Gusseting & Powder Coating

The lightweight steel tube is the principal reason that most riders find it not suitable for racing. 

This is why it’s an excellent idea to build up the frame by installing Gusset kits, even if you are only using them for trails. 

Be sure to replace all bearings on the frame with brand new ones in order to keep the frame from wobbling in the middle of the night. 

Also, make sure to provide the vehicle with a thorough coating of powder after the frame has been strengthened and repaired for an elegant, polished appearance.

Suspension Upgrade

Like other Honda ATCs, The valve emulators can greatly help to improve the stock suspension on the 350X. 

Since valve emulators are able to duplicate the functionality of a cartridge-type fork, they permit independent tuning of the rebound and compression circuits (with the aid of fork springs that are stiffer). 

Using high-flow valve pistons enhances the machine’s handling and resistance to bottoming. The swapping of the rear suspension to a Chromoly swingarm is suggested, but not always necessary.

Increase in Power

Although its power capacity can be sluggish, however, many owners find the headpipe that came with the car to be insufficient. 

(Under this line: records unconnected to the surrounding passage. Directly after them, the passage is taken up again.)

import Literature.NumberTheory.Automorphic.OrdinaryCompletedCohomologyGL
import HarnessLib

/-!
# The two-parameter levels `U(b, c) = U^p × ∏_{v ∣ p} Iw_v(b, c)` of the Hida tower

Topic `NumberTheory/Automorphic`; namespace `Literature.NumberTheory.Automorphic.BigHeckeGLn.TameLevel`.
Vocabulary complement to `OrdinaryCompletedCohomologyGL` (tame level data `𝒰 : TameLevel n K p`, its
one-parameter Hida tower `hidaLevel r = U(r, max r 1)`, the local Iwahori levels
`iwahoriLevel n v b c = Iw_v(b, c)`), wanted for the proof of Hida's control theorem
(`hidaControl_dominantOrdinaryPoint`): Hida's lemma ([KhareThorne2017, Lemma 6.10]:
`H(X_{U(b,c)})_ord ≅ H(X_{U(b,b)})_ord`), the control complex at level `U(c,c)` versus `U(1,c)`
([KhareThorne2017, Prop. 6.6, Lemma 6.9]) and the independence of weight at level `U(c,c)` all move
the two congruence exponents `b ≤ c` INDEPENDENTLY, which the diagonal tower `U(r)` cannot express.

* `levelAt 𝒰 Λ = U ∩ ⋂_{v ∣ p} (·)_v⁻¹ Λ_v` — the level "`U^p × ∏_{v ∣ p} Λ_v`" with prescribed
  local factors `Λ_v ≤ GL_n(K_v)` at the places above `p` (for `U` maximal above `p` this is
  literally `U^p × ∏ Λ_v` when `Λ_v ≤ GL_n(𝒪_v)`); membership, monotonicity, openness/compactness
  (for open `Λ_v`), the Hecke-pair instance, the local embedding `ι_v(Λ_v ∩ GL_n(𝒪_v)) ≤ levelAt Λ`
  and factorizability at `v ∣ p` (`isUnramifiedLevel_levelAt`, in the sense of
  `ArithmeticQuotient.IsUnramifiedLevel`) and at the good places.
* `level 𝒰 b c = U(b, c) := levelAt (Iw_v(b, c))_v` — the good subgroups `U(b, c)` of
  [KhareThorne2017, §6.3] (= `K(b, c)` of [AllenCalegariCaraianiGeeEtAl2023, §5.1]); the diagonal
  tower is `hidaLevel r = level r (max r 1)` (`hidaLevel_eq_level`, definitional); antitone in both
  parameters; compact open.

## References

* C. Khare, J. A. Thorne, *Potential automorphy and the Leopoldt conjecture*, Amer. J. Math. 139
  (2017), §6.3 (definition of `U(b, c)`) (arXiv:1409.7007, held; read 2026-08-16). [KhareThorne2017]
* P. Allen, F. Calegari, A. Caraiani, T. Gee et al., *Potential automorphy over CM fields*,
  Ann. of Math. 197 (2023), §2.2.2, §5.1 (`K(b,c)`). [AllenCalegariCaraianiGeeEtAl2023]
-/

noncomputable section

open scoped NumberField
open IsDedekindDomain

namespace Literature.NumberTheory.Automorphic.BigHeckeGLn.TameLevel

variable {n : ℕ} {K : Type} [Field K] [NumberField K] {p : ℕ} [Fact p.Prime] (𝒰 : TameLevel n K p)

/-! ### Levels with prescribed factors above `p` -/

/-- **The level `U^p × ∏_{v ∣ p} Λ_v`** of the tame level `𝒰` with prescribed local factors
`Λ = (Λ_v)_{v ∣ p}`, `Λ_v ≤ GL_n(K_v)`: the elements `u ∈ U` with `u_v ∈ Λ_v` for every `v ∣ p`.
For `U` maximal above `p` (`IsMaximalAbove`: `U = U^p × ∏_{v ∣ p} GL_n(𝒪_v)`) and
`Λ_v ≤ GL_n(𝒪_v)` this is the product group `U^p × ∏_{v ∣ p} Λ_v`, the general shape of the level
subgroups `U = ∏_v U_v` varied at `p` in [cite: KhareThorne2017, §6.2–6.3]. -/
def levelAt (Λ : ∀ v : {v : HeightOneSpectrum (𝓞 K) // (p : 𝓞 K) ∈ v.asIdeal},
    Subgroup (GL (Fin n) (v.1.adicCompletion K))) : Subgroup (FiniteAdelicGL n K) :=
  𝒰.subgroup ⊓ ⨅ v, (Λ v).comap (localComponent n K v.1)

variable {Λ Λ' : ∀ v : {v : HeightOneSpectrum (𝓞 K) // (p : 𝓞 K) ∈ v.asIdeal},
  Subgroup (GL (Fin n) (v.1.adicCompletion K))}

variable (Λ) in
/-- Membership in `levelAt Λ` (definitional). [folklore] -/
theorem mem_levelAt_iff (u : FiniteAdelicGL n K) :
    u ∈ 𝒰.levelAt Λ ↔ u ∈ 𝒰.subgroup ∧
      ∀ (w : HeightOneSpectrum (𝓞 K)) (hw : (p : 𝓞 K) ∈ w.asIdeal), localComponent n K w u ∈ Λ ⟨w, hw⟩ := by
  simp only [levelAt, Subgroup.mem_inf, Subgroup.mem_iInf, Subgroup.mem_comap, Subtype.forall]

variable (Λ) in
/-- `levelAt Λ ≤ U`. [folklore] -/
theorem levelAt_le : 𝒰.levelAt Λ ≤ 𝒰.subgroup :=
  inf_le_left

/-- `levelAt` is monotone in the local factors. [folklore] -/
theorem levelAt_mono (h : ∀ v, Λ v ≤ Λ' v) : 𝒰.levelAt Λ ≤ 𝒰.levelAt Λ' :=
  inf_le_inf_left _ (iInf_mono fun v => Subgroup.comap_mono (h v))

variable (Λ) in
/-- `levelAt Λ` is open when the local factors are. [folklore] -/
theorem isOpen_levelAt (hΛ : ∀ v, IsOpen (Λ v : Set (GL (Fin n) (v.1.adicCompletion K)))) :
    IsOpen (𝒰.levelAt Λ : Set (FiniteAdelicGL n K)) := by
  rw [levelAt, Subgroup.coe_inf, Subgroup.coe_iInf]
  haveI : Finite {v : HeightOneSpectrum (𝓞 K) // (p : 𝓞 K) ∈ v.asIdeal} :=
    finite_setOf_natCast_mem_asIdeal K p
  refine 𝒰.isOpen.inter (isOpen_iInter_of_finite fun v => ?_)
  rw [Subgroup.coe_comap]
  exact (hΛ v).preimage (continuous_localComponent n K _)

variable (Λ) in
/-- `levelAt Λ` is compact when the local factors are open (closed in the compact `U`). [folklore] -/
theorem isCompact_levelAt (hΛ : ∀ v, IsOpen (Λ v : Set (GL (Fin n) (v.1.adicCompletion K)))) :
    IsCompact (𝒰.levelAt Λ : Set (FiniteAdelicGL n K)) := by
  rw [levelAt, Subgroup.coe_inf, Subgroup.coe_iInf]
  refine 𝒰.isCompact.of_isClosed_subset ((Subgroup.isClosed_of_isOpen _ 𝒰.isOpen).inter
    (isClosed_iInter fun v => ?_)) Set.inter_subset_left
  rw [Subgroup.coe_comap]
  exact (Subgroup.isClosed_of_isOpen _ (hΛ v)).preimage (continuous_localComponent n K _)

variable (Λ) in
/-- `levelAt Λ` is a Hecke subgroup (compact open) when the local factors are open. [folklore] -/
theorem isHeckeTriple_levelAt (hΛ : ∀ v, IsOpen (Λ v : Set (GL (Fin n) (v.1.adicCompletion K)))) :
    IsHeckeTriple (⊤ : Submonoid (FiniteAdelicGL n K)) (𝒰.levelAt Λ) (𝒰.levelAt Λ) :=
  isHeckeTriple_top_of_isCompact_isOpen _ (𝒰.isCompact_levelAt Λ hΛ) (𝒰.isOpen_levelAt Λ hΛ)

/-- **Local elements in `levelAt Λ`** (`U` maximal above `p`): `ι_v(g) ∈ levelAt Λ` for
`g ∈ Λ_v ∩ GL_n(𝒪_v)`. [folklore] -/
theorem ofLocal_mem_levelAt (h𝒰 : 𝒰.IsMaximalAbove) {v : HeightOneSpectrum (𝓞 K)}
    (hv : (p : 𝓞 K) ∈ v.asIdeal) {g : GL (Fin n) (v.adicCompletion K)}
    (hg₁ : g ∈ valuedCongruenceSubgroup (Fin n) (1 : WithZero (Multiplicative ℤ)))
    (hgΛ : g ∈ Λ ⟨v, hv⟩) : ofLocal n K v g ∈ 𝒰.levelAt Λ := by
  rw [mem_levelAt_iff]
  refine ⟨h𝒰.ofLocal_mem v hv g hg₁, fun w hw => ?_⟩
  by_cases hwv : w = v
  · subst hwv
    rwa [localComponent_ofLocal]
  · rw [localComponent_ofLocal_of_ne hwv]
    exact one_mem _

variable {𝒰} in
/-- **Changing the `v`-component inside `U`** (`U` maximal above `p`, `v ∣ p`): for `u ∈ U` and
integral `z ∈ GL_n(𝒪_v)`, the element `u · ι_v(u_v)⁻¹ · ι_v(z)` (same components off `v`,
`v`-component `z`) lies in `U`. [folklore] -/
theorem IsMaximalAbove.mul_ofLocal_inv_mul_ofLocal_mem (h𝒰 : 𝒰.IsMaximalAbove)
    {v : HeightOneSpectrum (𝓞 K)} (hv : (p : 𝓞 K) ∈ v.asIdeal) {u : FiniteAdelicGL n K}
    (hu : u ∈ 𝒰.subgroup) {z : GL (Fin n) (v.adicCompletion K)}
    (hz : z ∈ valuedCongruenceSubgroup (Fin n) (1 : WithZero (Multiplicative ℤ))) :
    u * (ofLocal n K v (localComponent n K v u))⁻¹ * ofLocal n K v z ∈ 𝒰.subgroup :=
  mul_mem (h𝒰.mul_ofLocal_inv_mem v hv u hu) (h𝒰.ofLocal_mem v hv z hz)

/-- **Changing the `v`-component inside `levelAt`** (`U` maximal above `p`, `v ∣ p`): for
`u ∈ levelAt Λ`, integral `z ∈ Λ'_v`, and `Λ_w ≤ Λ'_w` off `v`, the element `u ι_v(u_v)⁻¹ ι_v(z)`
lies in `levelAt Λ'`. [folklore] -/
theorem mul_ofLocal_inv_mul_ofLocal_mem_levelAt (h𝒰 : 𝒰.IsMaximalAbove)
    {v : HeightOneSpectrum (𝓞 K)} (hv : (p : 𝓞 K) ∈ v.asIdeal) {u : FiniteAdelicGL n K}
    (hu : u ∈ 𝒰.levelAt Λ) {z : GL (Fin n) (v.adicCompletion K)}
    (hz₁ : z ∈ valuedCongruenceSubgroup (Fin n) (1 : WithZero (Multiplicative ℤ)))
    (hzΛ : z ∈ Λ' ⟨v, hv⟩) (hΛ : ∀ w : {w : HeightOneSpectrum (𝓞 K) // (p : 𝓞 K) ∈ w.asIdeal},
      w.1 ≠ v → Λ w ≤ Λ' w) :
    u * (ofLocal n K v (localComponent n K v u))⁻¹ * ofLocal n K v z ∈ 𝒰.levelAt Λ' := by
  rw [mem_levelAt_iff] at hu ⊢
  refine ⟨h𝒰.mul_ofLocal_inv_mul_ofLocal_mem hv hu.1 hz₁, fun w hw => ?_⟩
  rw [map_mul, map_mul, map_inv]
  by_cases hwv : w = v
  · subst hwv
    rwa [localComponent_ofLocal, localComponent_ofLocal, mul_inv_cancel, one_mul]
  · rw [localComponent_ofLocal_of_ne hwv, localComponent_ofLocal_of_ne hwv, inv_one, mul_one,
      mul_one]
    exact hΛ ⟨w, hw⟩ hwv (hu.2 w hw)

/-- Conjugation of a finite-adelic element by a local element `ι_v(g)`: the `v`-deprived part of `y`
times `ι_v(g⁻¹ y_v g)` (cf. `ofLocal_inv_mul_mul_ofLocal` of `CompletedCohomologyActionGL`, outside
this file's import cone). [folklore] -/
theorem ofLocal_inv_mul_mul_ofLocal_eq (v : HeightOneSpectrum (𝓞 K))
    (g : GL (Fin n) (v.adicCompletion K)) (y : FiniteAdelicGL n K) :
    (ofLocal n K v g)⁻¹ * y * ofLocal n K v g =
      y * (ofLocal n K v (localComponent n K v y))⁻¹ *
        ofLocal n K v (g⁻¹ * localComponent n K v y * g) := by
  refine ext_localComponent fun w => ?_
  by_cases hw : w = v
  · subst hw
    simp only [map_mul, map_inv, localComponent_ofLocal]
    rw [mul_inv_cancel, one_mul]
  · simp only [map_mul, map_inv, localComponent_ofLocal_of_ne hw, inv_one, one_mul, mul_one]

/-- **Conjugation by a local element preserves `levelAt` as soon as it preserves the local factor**
(`U` maximal above `p`, `v ∣ p`, `Λ_v ≤ GL_n(𝒪_v)`): if `y ∈ levelAt Λ` and
`g⁻¹ y_v g ∈ Λ_v` then `ι_v(g)⁻¹ y ι_v(g) ∈ levelAt Λ`. [folklore] -/
theorem ofLocal_inv_mul_mul_ofLocal_mem_levelAt (h𝒰 : 𝒰.IsMaximalAbove)
    {v : HeightOneSpectrum (𝓞 K)} (hv : (p : 𝓞 K) ∈ v.asIdeal)
    (hΛv : Λ ⟨v, hv⟩ ≤ valuedCongruenceSubgroup (Fin n) (1 : WithZero (Multiplicative ℤ)))
    {y : FiniteAdelicGL n K} (hy : y ∈ 𝒰.levelAt Λ) {g : GL (Fin n) (v.adicCompletion K)}
    (hg : g⁻¹ * localComponent n K v y * g ∈ Λ ⟨v, hv⟩) :
    (ofLocal n K v g)⁻¹ * y * ofLocal n K v g ∈ 𝒰.levelAt Λ := by
  rw [ofLocal_inv_mul_mul_ofLocal_eq]
  exact 𝒰.mul_ofLocal_inv_mul_ofLocal_mem_levelAt h𝒰 hv hy (hΛv hg) hg fun _ _ => le_rfl

/-- **`levelAt Λ` is factorizable at `v ∣ p` with local factor `Λ_v`** (`U` maximal above `p`,
`Λ_v ≤ GL_n(𝒪_v)`), in the sense of `ArithmeticQuotient.IsUnramifiedLevel`. [folklore] -/
theorem isUnramifiedLevel_levelAt (h𝒰 : 𝒰.IsMaximalAbove) {v : HeightOneSpectrum (𝓞 K)}
    (hv : (p : 𝓞 K) ∈ v.asIdeal)
    (hΛv : Λ ⟨v, hv⟩ ≤ valuedCongruenceSubgroup (Fin n) (1 : WithZero (Multiplicative ℤ))) :
    ArithmeticQuotient.IsUnramifiedLevel (Λ ⟨v, hv⟩) (ofLocal n K v) (localComponent n K v)
      (𝒰.levelAt Λ) where
  apply_apply := localComponent_ofLocal
  comm_of_apply_eq_one _ hx := mul_ofLocal_comm hx
  map_le := by
    rintro _ ⟨g, hg, rfl⟩
    exact 𝒰.ofLocal_mem_levelAt h𝒰 hv (hΛv hg) hg
  le_comap u hu := ((𝒰.mem_levelAt_iff Λ u).1 hu).2 v hv

variable (Λ) in
/-- **`levelAt Λ` is unramified at every good place `w ∉ S`** (its `w`-factor is `GL_n(𝒪_w)`).
[folklore] -/
theorem isUnramifiedLevel_levelAt_of_not_mem {w : HeightOneSpectrum (𝓞 K)} (hw : w ∉ 𝒰.bad) :
    ArithmeticQuotient.IsUnramifiedLevel (valuedCongruenceSubgroup (Fin n)
      (1 : WithZero (Multiplicative ℤ))) (ofLocal n K w) (localComponent n K w) (𝒰.levelAt Λ) := by
  refine isUnramifiedLevel_of_le ?_ fun u hu =>
    localComponent_mem_valuedCongruenceSubgroup_one (𝒰.le_glFiniteIntegralLevel (𝒰.levelAt_le Λ hu)) w
  rintro _ ⟨g, hg, rfl⟩
  rw [mem_levelAt_iff]
  refine ⟨𝒰.ofLocal_mem w hw g hg, fun w' hw' => ?_⟩
  have hne : w' ≠ w := fun h => hw (𝒰.mem_bad_of_mem w (h ▸ hw'))
  rw [localComponent_ofLocal_of_ne hne]
  exact one_mem _

/-! ### The two-parameter Hida levels `U(b, c)` -/

/-- **The level `U(b, c)` of the Hida tower**: `u ∈ U` with `u_v ∈ Iw_v(b, c)` for every `v ∣ p`
(`u_v` upper triangular modulo `ϖ_v^{max b c}` and with diagonal entries `≡ 1` modulo `ϖ_v^b`) — the
good subgroups `U(b, c) = U^p × ∏_{v ∈ S_p} I_v(b, c)` of [cite: KhareThorne2017, §6.3]
(`K(b, c)` of [cite: AllenCalegariCaraianiGeeEtAl2023, §5.1]), of which the diagonal tower
`hidaLevel r = U(r, max r 1)` is a special case (`hidaLevel_eq_level`). -/
def level (b c : ℕ) : Subgroup (FiniteAdelicGL n K) :=
  𝒰.levelAt fun v => iwahoriLevel n v.1 b c

/-- Membership in `U(b, c)` (definitional). [folklore] -/
theorem mem_level_iff (b c : ℕ) (u : FiniteAdelicGL n K) :
    u ∈ 𝒰.level b c ↔ u ∈ 𝒰.subgroup ∧ ∀ w : HeightOneSpectrum (𝓞 K), (p : 𝓞 K) ∈ w.asIdeal →
      localComponent n K w u ∈ iwahoriLevel n w b c :=
  𝒰.mem_levelAt_iff _ u

/-- **The diagonal Hida tower inside the two-parameter family: `U(r) = U(r, max r 1)`**
(definitional). [folklore] -/
theorem hidaLevel_eq_level (r : ℕ) : 𝒰.hidaLevel r = 𝒰.level r (max r 1) :=
  rfl

/-- `U(b, c) ≤ U`. [folklore] -/
theorem level_le (b c : ℕ) : 𝒰.level b c ≤ 𝒰.subgroup :=
  𝒰.levelAt_le _

/-- The `U(b, c)` decrease in both parameters. [folklore] -/
theorem level_antitone {b b' c c' : ℕ} (hb : b ≤ b') (hc : c ≤ c') : 𝒰.level b' c' ≤ 𝒰.level b c :=
  𝒰.levelAt_mono fun v => iwahoriLevel_antitone v.1 hb hc

/-- `U(b, c)` is open. [folklore] -/
theorem isOpen_level (b c : ℕ) : IsOpen (𝒰.level b c : Set (FiniteAdelicGL n K)) :=
  𝒰.isOpen_levelAt _ fun v => isOpen_iwahoriLevel v.1 b c

/-- `U(b, c)` is compact. [folklore] -/
theorem isCompact_level (b c : ℕ) : IsCompact (𝒰.level b c : Set (FiniteAdelicGL n K)) :=
  𝒰.isCompact_levelAt _ fun v => isOpen_iwahoriLevel v.1 b c

/-- `U(b, c)` is a Hecke subgroup of `GL_n(𝔸_K^∞)` (compact open). [folklore] -/
instance isHeckeTriple_level (b c : ℕ) :
    IsHeckeTriple (⊤ : Submonoid (FiniteAdelicGL n K)) (𝒰.level b c) (𝒰.level b c) :=
  𝒰.isHeckeTriple_levelAt _ fun v => isOpen_iwahoriLevel v.1 b c

/-- **`U(b, c)` is factorizable at `v ∣ p` with local factor `Iw_v(b, c)`** (`U` maximal above `p`).
[cite: KhareThorne2017, §6.3] -/
theorem isUnramifiedLevel_level (h𝒰 : 𝒰.IsMaximalAbove) (b c : ℕ) {v : HeightOneSpectrum (𝓞 K)}
    (hv : (p : 𝓞 K) ∈ v.asIdeal) :
    ArithmeticQuotient.IsUnramifiedLevel (iwahoriLevel n v b c) (ofLocal n K v) (localComponent n K v)
      (𝒰.level b c) :=
  𝒰.isUnramifiedLevel_levelAt (Λ := fun w => iwahoriLevel n w.1 b c) h𝒰 hv
    valuedIwahoriSubgroup_le_valuedCongruenceSubgroup_one

/-- `U(b, c)` is unramified at every good place. [folklore] -/
theorem isUnramifiedLevel_level_of_not_mem (b c : ℕ) {w : HeightOneSpectrum (𝓞 K)} (hw : w ∉ 𝒰.bad) :
    ArithmeticQuotient.IsUnramifiedLevel (valuedCongruenceSubgroup (Fin n)
      (1 : WithZero (Multiplicative ℤ))) (ofLocal n K w) (localComponent n K w) (𝒰.level b c) :=
  𝒰.isUnramifiedLevel_levelAt_of_not_mem _ hw

end Literature.NumberTheory.Automorphic.BigHeckeGLn.TameLevel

This is why a majority of people opt for high-performance aftermarket parts for the Honda 350X to replace OEM parts that aren’t good enough. 

Some opt for professionally designed exhaust systems that increase the vehicle’s intake and increase the power band – and also have custom cylinder porting and valving performed. 

Famous racing outfitters such as CT Racing specializes in project build and will help with your needs, subject to budgetary constraints.

Pimped Up Styling

Polypropylene from the aftermarket is all the time and customers could not be more pleased. They make repairs to bodywork simpler, and ultimately give new life to vintage wheelers. 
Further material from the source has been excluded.